*Data provided:*
/-! ## §1 The letters of the first rung -/

set_option maxHeartbeats 800000 in
/-- **THE ARCH LETTERS OF THE FIRST NON-SCALAR RUNG `D_X f⁰_{s,k}`** (`X = C·(αβγδ)·C′ ∈ 𝔲(J)`, index `a·diag(t,0)·aᴴ` with `‖det a‖ = 1`, `t > 0`,
`k/2 < N`): ONE function `Ac₁ s h`, holomorphic in `s` on `{0 < re s}` at every `h ∈ U(J)`, with
`∫ e(−τ(T·X_r)) (D_X f⁰_{s,k})(J n(X_r) h) dr = Ac₁ s h` for `½ < re s`, `h ∈ U(J)` — the binders `(Ac) (hAc) (hA)` of ★ p863286 §2 for this `K_w`-type vector.
[Knapp1986, Ch. VIII §3] [LeeZhu1998, §5] [Shimura1982, §4 Thm. 4.2] -/
theorem exists_archLetters_rung (k : ℤ) (α β γ δ : Matrix (Fin 2) (Fin 2) ℂ)
    (hX : (fromBlocks 1 1 (I • 1) (-(I • 1)) * fromBlocks α β γ δ * ((2 : ℂ)⁻¹ • fromBlocks 1 (-(I • 1)) 1 (I • 1)) : Matrix (Fin 2 ⊕ Fin 2) (Fin 2 ⊕ Fin 2) ℂ)ᴴ * Matrix.J (Fin 2) ℂ + Matrix.J (Fin 2) ℂ * (fromBlocks 1 1 (I • 1) (-(I • 1)) * fromBlocks α β γ δ * ((2 : ℂ)⁻¹ • fromBlocks 1 (-(I • 1)) 1 (I • 1)) : Matrix (Fin 2 ⊕ Fin 2) (Fin 2 ⊕ Fin 2) ℂ) = 0)
    {a : Matrix (Fin 2) (Fin 2) ℂ} (hdet : ‖a.det‖ = 1) {t : ℝ} (ht : 0 < t) {N : ℕ} (hN : (k : ℝ) / 2 < N) :
    ∃ Ac₁ : ℂ → Matrix (Fin 2 ⊕ Fin 2) (Fin 2 ⊕ Fin 2) ℂ → ℂ,
      (∀ h : Matrix (Fin 2 ⊕ Fin 2) (Fin 2 ⊕ Fin 2) ℂ, hᴴ * Matrix.J (Fin 2) ℂ * h = Matrix.J (Fin 2) ℂ →
        DifferentiableOn ℂ (fun s => Ac₁ s h) {s : ℂ | 0 < s.re}) ∧
      (∀ s : ℂ, 1 / 2 < s.re → ∀ h : Matrix (Fin 2 ⊕ Fin 2) (Fin 2 ⊕ Fin 2) ℂ, hᴴ * Matrix.J (Fin 2) ℂ * h = Matrix.J (Fin 2) ℂ →
        (∫ r : Fin 2 → Fin 2 → ℝ, cexp (-(2 * Real.pi * I) * ((a * hermTwo (t, 0, 0) * aᴴ) * hermOfReal r).trace) *
          (fun y : Matrix (Fin 2 ⊕ Fin 2) (Fin 2 ⊕ Fin 2) ℂ => deriv (fun τ : ℝ => archScalarSection k s (y * NormedSpace.exp (τ • (fromBlocks 1 1 (I • 1) (-(I • 1)) * fromBlocks α β γ δ * ((2 : ℂ)⁻¹ • fromBlocks 1 (-(I • 1)) 1 (I • 1)) : Matrix (Fin 2 ⊕ Fin 2) (Fin 2 ⊕ Fin 2) ℂ)))) 0)
            (Matrix.J (Fin 2) ℂ * fromBlocks 1 (hermOfReal r) 0 1 * h)) = Ac₁ s h) := by
  have ha0 : a.det ≠ 0 := fun h0 => by rw [h0, norm_zero] at hdet; exact zero_ne_one hdet
  have haU : IsUnit a := (Matrix.isUnit_iff_isUnit_det a).mpr (Ne.isUnit ha0)
  have hπt : 0 < Real.pi * t := by positivity
  obtain ⟨Φ, hΦa, hΦb, -, hΦd⟩ := exists_continuation_jIntegral_param hπt N
  -- the ray derivative of the explicit letter at every point of `U(J)` (★ FILE 2b), chosen jointly in the point
  choose! Dv hDvhol hDv using fun (h : Matrix (Fin 2 ⊕ Fin 2) (Fin 2 ⊕ Fin 2) ℂ) (hh : hᴴ * Matrix.J (Fin 2) ℂ * h = Matrix.J (Fin 2) ℂ) =>
    exists_hasDerivAt_continuedFormula_ray k hh hX hdet t hN Φ hΦa hΦd
  refine ⟨fun s h => Dv h s, fun h hh => hDvhol h hh, fun s hs h hh => ?_⟩
  have hs0 : 0 < s.re := by linarith
  -- the weight `e(−τ(T·X_r))`: continuous, modulus one
  have hTh : (a * hermTwo (t, 0, 0) * aᴴ)ᴴ = a * hermTwo (t, 0, 0) * aᴴ := (isHermitian_mul_mul_conjTranspose a (isHermitian_hermTwo _)).eq
  have hwc : Continuous fun r : Fin 2 → Fin 2 → ℝ => cexp (-(2 * Real.pi * I) * ((a * hermTwo (t, 0, 0) * aᴴ) * hermOfReal r).trace) := by
    refine Complex.continuous_exp.comp (continuous_const.mul ?_)
    have hm : Continuous fun r : Fin 2 → Fin 2 → ℝ => (a * hermTwo (t, 0, 0) * aᴴ) * hermOfReal r := continuous_const.mul continuous_hermOfReal
    exact (Matrix.traceLinearMap (Fin 2) ℂ ℂ).continuous_of_finiteDimensional.comp hm
  have hw : ∀ r : Fin 2 → Fin 2 → ℝ, ‖cexp (-(2 * Real.pi * I) * ((a * hermTwo (t, 0, 0) * aᴴ) * hermOfReal r).trace)‖ ≤ 1 :=
    fun r => (norm_cexp_trace_hermOfReal hTh r).le
  -- (1) the swap: block of `D_X f⁰` at `h` = `d/dτ|₀` block of `f⁰` at `h·exp(τX)`
  obtain ⟨hF, hFQ, -⟩ := anchor k hs
  obtain ⟨-, hswap⟩ := integrable_and_hasDerivAt_twisted_rayDeriv k hs hF (dz (-k)) hFQ α β γ δ hX hh _ hwc hw
  -- (2) on `U(J)` the block of `f⁰` IS the explicit letter, so along the ray the two `τ`-functions coincide; (3) FILE 2b differentiates the letter
  have hray := hDv h hh s hs0
  have heq : ∀ τ : ℝ, (∫ r : Fin 2 → Fin 2 → ℝ, cexp (-(2 * Real.pi * I) * ((a * hermTwo (t, 0, 0) * aᴴ) * hermOfReal r).trace) *
      archScalarSection k s (Matrix.J (Fin 2) ℂ * fromBlocks 1 (hermOfReal r) 0 1 * (h * NormedSpace.exp (τ • (fromBlocks 1 1 (I • 1) (-(I • 1)) * fromBlocks α β γ δ * ((2 : ℂ)⁻¹ • fromBlocks 1 (-(I • 1)) 1 (I • 1)) : Matrix (Fin 2 ⊕ Fin 2) (Fin 2 ⊕ Fin 2) ℂ))))) =
      ((denom (h * NormedSpace.exp (τ • (fromBlocks 1 1 (I • 1) (-(I • 1)) * fromBlocks α β γ δ * ((2 : ℂ)⁻¹ • fromBlocks 1 (-(I • 1)) 1 (I • 1)) : Matrix (Fin 2 ⊕ Fin 2) (Fin 2 ⊕ Fin 2) ℂ))) (I • (1 : Matrix (Fin 2) (Fin 2) ℂ))).det ^ (-k) *
          (((‖(denom (h * NormedSpace.exp (τ • (fromBlocks 1 1 (I • 1) (-(I • 1)) * fromBlocks α β γ δ * ((2 : ℂ)⁻¹ • fromBlocks 1 (-(I • 1)) 1 (I • 1)) : Matrix (Fin 2 ⊕ Fin 2) (Fin 2 ⊕ Fin 2) ℂ))) (I • (1 : Matrix (Fin 2) (Fin 2) ℂ))).det‖ : ℝ)) : ℂ) ^ ((k : ℂ) - 2 * s - 2) *
          cexp ((2 * Real.pi * I) * ((a * hermTwo (t, 0, 0) * aᴴ) * ((2 : ℂ)⁻¹ • (moeb (h * NormedSpace.exp (τ • (fromBlocks 1 1 (I • 1) (-(I • 1)) * fromBlocks α β γ δ * ((2 : ℂ)⁻¹ • fromBlocks 1 (-(I • 1)) 1 (I • 1)) : Matrix (Fin 2 ⊕ Fin 2) (Fin 2 ⊕ Fin 2) ℂ))) (I • (1 : Matrix (Fin 2) (Fin 2) ℂ)) + (moeb (h * NormedSpace.exp (τ • (fromBlocks 1 1 (I • 1) (-(I • 1)) * fromBlocks α β γ δ * ((2 : ℂ)⁻¹ • fromBlocks 1 (-(I • 1)) 1 (I • 1)) : Matrix (Fin 2 ⊕ Fin 2) (Fin 2 ⊕ Fin 2) ℂ))) (I • (1 : Matrix (Fin 2) (Fin 2) ℂ)))ᴴ))).trace)) *
        ((1 / 8 : ℂ) * ((((4 * Real.pi ^ 4 : ℝ)) : ℂ) * cexp ((Real.pi * I) * ((s + 1 - k / 2) - (s + 1 + k / 2))) *
          ((Real.pi : ℂ)⁻¹ * (Complex.Gamma (s + 1 + k / 2))⁻¹ * (Complex.Gamma (s + 1 + k / 2 - 1))⁻¹) *
          ((Real.pi : ℂ)⁻¹ * (Complex.Gamma (s + 1 - k / 2))⁻¹) *
          ((Real.pi : ℂ) / (((aᴴ * ((2 : ℂ) • ((2 * I)⁻¹ • (moeb (h * NormedSpace.exp (τ • (fromBlocks 1 1 (I • 1) (-(I • 1)) * fromBlocks α β γ δ * ((2 : ℂ)⁻¹ • fromBlocks 1 (-(I • 1)) 1 (I • 1)) : Matrix (Fin 2 ⊕ Fin 2) (Fin 2 ⊕ Fin 2) ℂ))) (I • (1 : Matrix (Fin 2) (Fin 2) ℂ)) - (moeb (h * NormedSpace.exp (τ • (fromBlocks 1 1 (I • 1) (-(I • 1)) * fromBlocks α β γ δ * ((2 : ℂ)⁻¹ • fromBlocks 1 (-(I • 1)) 1 (I • 1)) : Matrix (Fin 2 ⊕ Fin 2) (Fin 2 ⊕ Fin 2) ℂ))) (I • (1 : Matrix (Fin 2) (Fin 2) ℂ)))ᴴ))) * a) 0 0).re) * cexp (-(((((aᴴ * ((2 : ℂ) • ((2 * I)⁻¹ • (moeb (h * NormedSpace.exp (τ • (fromBlocks 1 1 (I • 1) (-(I • 1)) * fromBlocks α β γ δ * ((2 : ℂ)⁻¹ • fromBlocks 1 (-(I • 1)) 1 (I • 1)) : Matrix (Fin 2 ⊕ Fin 2) (Fin 2 ⊕ Fin 2) ℂ))) (I • (1 : Matrix (Fin 2) (Fin 2) ℂ)) - (moeb (h * NormedSpace.exp (τ • (fromBlocks 1 1 (I • 1) (-(I • 1)) * fromBlocks α β γ δ * ((2 : ℂ)⁻¹ • fromBlocks 1 (-(I • 1)) 1 (I • 1)) : Matrix (Fin 2 ⊕ Fin 2) (Fin 2 ⊕ Fin 2) ℂ))) (I • (1 : Matrix (Fin 2) (Fin 2) ℂ)))ᴴ))) * a) 0 0).re) * (Real.pi * t) : ℝ) : ℂ)) *
            ((1 / (((((aᴴ * ((2 : ℂ) • ((2 * I)⁻¹ • (moeb (h * NormedSpace.exp (τ • (fromBlocks 1 1 (I • 1) (-(I • 1)) * fromBlocks α β γ δ * ((2 : ℂ)⁻¹ • fromBlocks 1 (-(I • 1)) 1 (I • 1)) : Matrix (Fin 2 ⊕ Fin 2) (Fin 2 ⊕ Fin 2) ℂ))) (I • (1 : Matrix (Fin 2) (Fin 2) ℂ)) - (moeb (h * NormedSpace.exp (τ • (fromBlocks 1 1 (I • 1) (-(I • 1)) * fromBlocks α β γ δ * ((2 : ℂ)⁻¹ • fromBlocks 1 (-(I • 1)) 1 (I • 1)) : Matrix (Fin 2 ⊕ Fin 2) (Fin 2 ⊕ Fin 2) ℂ))) (I • (1 : Matrix (Fin 2) (Fin 2) ℂ)))ᴴ))) * a) 1 1).re) - normSq ((aᴴ * ((2 : ℂ) • ((2 * I)⁻¹ • (moeb (h * NormedSpace.exp (τ • (fromBlocks 1 1 (I • 1) (-(I • 1)) * fromBlocks α β γ δ * ((2 : ℂ)⁻¹ • fromBlocks 1 (-(I • 1)) 1 (I • 1)) : Matrix (Fin 2 ⊕ Fin 2) (Fin 2 ⊕ Fin 2) ℂ))) (I • (1 : Matrix (Fin 2) (Fin 2) ℂ)) - (moeb (h * NormedSpace.exp (τ • (fromBlocks 1 1 (I • 1) (-(I • 1)) * fromBlocks α β γ δ * ((2 : ℂ)⁻¹ • fromBlocks 1 (-(I • 1)) 1 (I • 1)) : Matrix (Fin 2 ⊕ Fin 2) (Fin 2 ⊕ Fin 2) ℂ))) (I • (1 : Matrix (Fin 2) (Fin 2) ℂ)))ᴴ))) * a) 0 1) / (((aᴴ * ((2 : ℂ) • ((2 * I)⁻¹ • (moeb (h * NormedSpace.exp (τ • (fromBlocks 1 1 (I • 1) (-(I • 1)) * fromBlocks α β γ δ * ((2 : ℂ)⁻¹ • fromBlocks 1 (-(I • 1)) 1 (I • 1)) : Matrix (Fin 2 ⊕ Fin 2) (Fin 2 ⊕ Fin 2) ℂ))) (I • (1 : Matrix (Fin 2) (Fin 2) ℂ)) - (moeb (h * NormedSpace.exp (τ • (fromBlocks 1 1 (I • 1) (-(I • 1)) * fromBlocks α β γ δ * ((2 : ℂ)⁻¹ • fromBlocks 1 (-(I • 1)) 1 (I • 1)) : Matrix (Fin 2 ⊕ Fin 2) (Fin 2 ⊕ Fin 2) ℂ))) (I • (1 : Matrix (Fin 2) (Fin 2) ℂ)))ᴴ))) * a) 0 0).re) : ℝ) : ℂ)) ^ ((s + 1 + k / 2) + (s + 1 - k / 2) - 2) * Complex.Gamma (2 * s)) *
          Φ (1 + k / 2) (1 - k / 2) (((aᴴ * ((2 : ℂ) • ((2 * I)⁻¹ • (moeb (h * NormedSpace.exp (τ • (fromBlocks 1 1 (I • 1) (-(I • 1)) * fromBlocks α β γ δ * ((2 : ℂ)⁻¹ • fromBlocks 1 (-(I • 1)) 1 (I • 1)) : Matrix (Fin 2 ⊕ Fin 2) (Fin 2 ⊕ Fin 2) ℂ))) (I • (1 : Matrix (Fin 2) (Fin 2) ℂ)) - (moeb (h * NormedSpace.exp (τ • (fromBlocks 1 1 (I • 1) (-(I • 1)) * fromBlocks α β γ δ * ((2 : ℂ)⁻¹ • fromBlocks 1 (-(I • 1)) 1 (I • 1)) : Matrix (Fin 2 ⊕ Fin 2) (Fin 2 ⊕ Fin 2) ℂ))) (I • (1 : Matrix (Fin 2) (Fin 2) ℂ)))ᴴ))) * a) 0 0).re) s))) := fun τ => by
    have hhτ : (h * NormedSpace.exp (τ • (fromBlocks 1 1 (I • 1) (-(I • 1)) * fromBlocks α β γ δ * ((2 : ℂ)⁻¹ • fromBlocks 1 (-(I • 1)) 1 (I • 1)) : Matrix (Fin 2 ⊕ Fin 2) (Fin 2 ⊕ Fin 2) ℂ)))ᴴ * Matrix.J (Fin 2) ℂ * (h * NormedSpace.exp (τ • (fromBlocks 1 1 (I • 1) (-(I • 1)) * fromBlocks α β γ δ * ((2 : ℂ)⁻¹ • fromBlocks 1 (-(I • 1)) 1 (I • 1)) : Matrix (Fin 2 ⊕ Fin 2) (Fin 2 ⊕ Fin 2) ℂ))) = Matrix.J (Fin 2) ℂ :=
      mul_mem_UJ hh (conjTranspose_exp_mul_J_mul_exp hX τ)
    have hVpos : ((2 * I)⁻¹ • (moeb (h * NormedSpace.exp (τ • (fromBlocks 1 1 (I • 1) (-(I • 1)) * fromBlocks α β γ δ * ((2 : ℂ)⁻¹ • fromBlocks 1 (-(I • 1)) 1 (I • 1)) : Matrix (Fin 2 ⊕ Fin 2) (Fin 2 ⊕ Fin 2) ℂ))) (I • (1 : Matrix (Fin 2) (Fin 2) ℂ)) - (moeb (h * NormedSpace.exp (τ • (fromBlocks 1 1 (I • 1) (-(I • 1)) * fromBlocks α β γ δ * ((2 : ℂ)⁻¹ • fromBlocks 1 (-(I • 1)) 1 (I • 1)) : Matrix (Fin 2 ⊕ Fin 2) (Fin 2 ⊕ Fin 2) ℂ))) (I • (1 : Matrix (Fin 2) (Fin 2) ℂ)))ᴴ)).PosDef :=
      posDef_im_moeb hhτ posDef_im_I_smul_one
    have h2V := hVpos.smul (by norm_num : (0 : ℝ) < 2)
    rw [show ((2 : ℝ) • ((2 * I)⁻¹ • (moeb (h * NormedSpace.exp (τ • (fromBlocks 1 1 (I • 1) (-(I • 1)) * fromBlocks α β γ δ * ((2 : ℂ)⁻¹ • fromBlocks 1 (-(I • 1)) 1 (I • 1)) : Matrix (Fin 2 ⊕ Fin 2) (Fin 2 ⊕ Fin 2) ℂ))) (I • (1 : Matrix (Fin 2) (Fin 2) ℂ)) - (moeb (h * NormedSpace.exp (τ • (fromBlocks 1 1 (I • 1) (-(I • 1)) * fromBlocks α β γ δ * ((2 : ℂ)⁻¹ • fromBlocks 1 (-(I • 1)) 1 (I • 1)) : Matrix (Fin 2 ⊕ Fin 2) (Fin 2 ⊕ Fin 2) ℂ))) (I • (1 : Matrix (Fin 2) (Fin 2) ℂ)))ᴴ))) =
      ((2 : ℂ) • ((2 * I)⁻¹ • (moeb (h * NormedSpace.exp (τ • (fromBlocks 1 1 (I • 1) (-(I • 1)) * fromBlocks α β γ δ * ((2 : ℂ)⁻¹ • fromBlocks 1 (-(I • 1)) 1 (I • 1)) : Matrix (Fin 2 ⊕ Fin 2) (Fin 2 ⊕ Fin 2) ℂ))) (I • (1 : Matrix (Fin 2) (Fin 2) ℂ)) - (moeb (h * NormedSpace.exp (τ • (fromBlocks 1 1 (I • 1) (-(I • 1)) * fromBlocks α β γ δ * ((2 : ℂ)⁻¹ • fromBlocks 1 (-(I • 1)) 1 (I • 1)) : Matrix (Fin 2 ⊕ Fin 2) (Fin 2 ⊕ Fin 2) ℂ))) (I • (1 : Matrix (Fin 2) (Fin 2) ℂ)))ᴴ))) by
      rw [← Complex.coe_smul]; norm_num] at h2V
    have hg' := (Matrix.IsUnit.posDef_star_left_conjugate_iff (x := (2 : ℂ) • ((2 * I)⁻¹ • (moeb (h * NormedSpace.exp (τ • (fromBlocks 1 1 (I • 1) (-(I • 1)) * fromBlocks α β γ δ * ((2 : ℂ)⁻¹ • fromBlocks 1 (-(I • 1)) 1 (I • 1)) : Matrix (Fin 2 ⊕ Fin 2) (Fin 2 ⊕ Fin 2) ℂ))) (I • (1 : Matrix (Fin 2) (Fin 2) ℂ)) -
      (moeb (h * NormedSpace.exp (τ • (fromBlocks 1 1 (I • 1) (-(I • 1)) * fromBlocks α β γ δ * ((2 : ℂ)⁻¹ • fromBlocks 1 (-(I • 1)) 1 (I • 1)) : Matrix (Fin 2 ⊕ Fin 2) (Fin 2 ⊕ Fin 2) ℂ))) (I • (1 : Matrix (Fin 2) (Fin 2) ℂ)))ᴴ))) haU)
    rw [Matrix.star_eq_conjTranspose] at hg'
    exact twistedArchBlock_scalarType_eq_continued k hhτ hdet ht hN (hermTwo_eq_of_isHermitian (hg'.mpr h2V).1) Φ hΦa hΦb hs
  have hray' := hray.congr_of_eventuallyEq (Filter.Eventually.of_forall fun τ => heq τ)
  -- (4) uniqueness of the derivative
  exact hswap.unique hray'

end Summit.HodgeConjecture.HodgeConjecture.Cruxes.HLiu418.K2LiuArchTwistedKTypeBlockRung

end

*Work item:* Please give an exact copy of the entries above, from the line with "obtain ⟨hF, hFQ, -⟩ := anchor k hs" down to the line with "((denom (h *", inclusive, and nothing else.

*Exercise result:*
  obtain ⟨hF, hFQ, -⟩ := anchor k hs
  obtain ⟨-, hswap⟩ := integrable_and_hasDerivAt_twisted_rayDeriv k hs hF (dz (-k)) hFQ α β γ δ hX hh _ hwc hw
  -- (2) on `U(J)` the block of `f⁰` IS the explicit letter, so along the ray the two `τ`-functions coincide; (3) FILE 2b differentiates the letter
  have hray := hDv h hh s hs0
  have heq : ∀ τ : ℝ, (∫ r : Fin 2 → Fin 2 → ℝ, cexp (-(2 * Real.pi * I) * ((a * hermTwo (t, 0, 0) * aᴴ) * hermOfReal r).trace) *
      archScalarSection k s (Matrix.J (Fin 2) ℂ * fromBlocks 1 (hermOfReal r) 0 1 * (h * NormedSpace.exp (τ • (fromBlocks 1 1 (I • 1) (-(I • 1)) * fromBlocks α β γ δ * ((2 : ℂ)⁻¹ • fromBlocks 1 (-(I • 1)) 1 (I • 1)) : Matrix (Fin 2 ⊕ Fin 2) (Fin 2 ⊕ Fin 2) ℂ))))) =
      ((denom (h * NormedSpace.exp (τ • (fromBlocks 1 1 (I • 1) (-(I • 1)) * fromBlocks α β γ δ * ((2 : ℂ)⁻¹ • fromBlocks 1 (-(I • 1)) 1 (I • 1)) : Matrix (Fin 2 ⊕ Fin 2) (Fin 2 ⊕ Fin 2) ℂ))) (I • (1 : Matrix (Fin 2) (Fin 2) ℂ))).det ^ (-k) *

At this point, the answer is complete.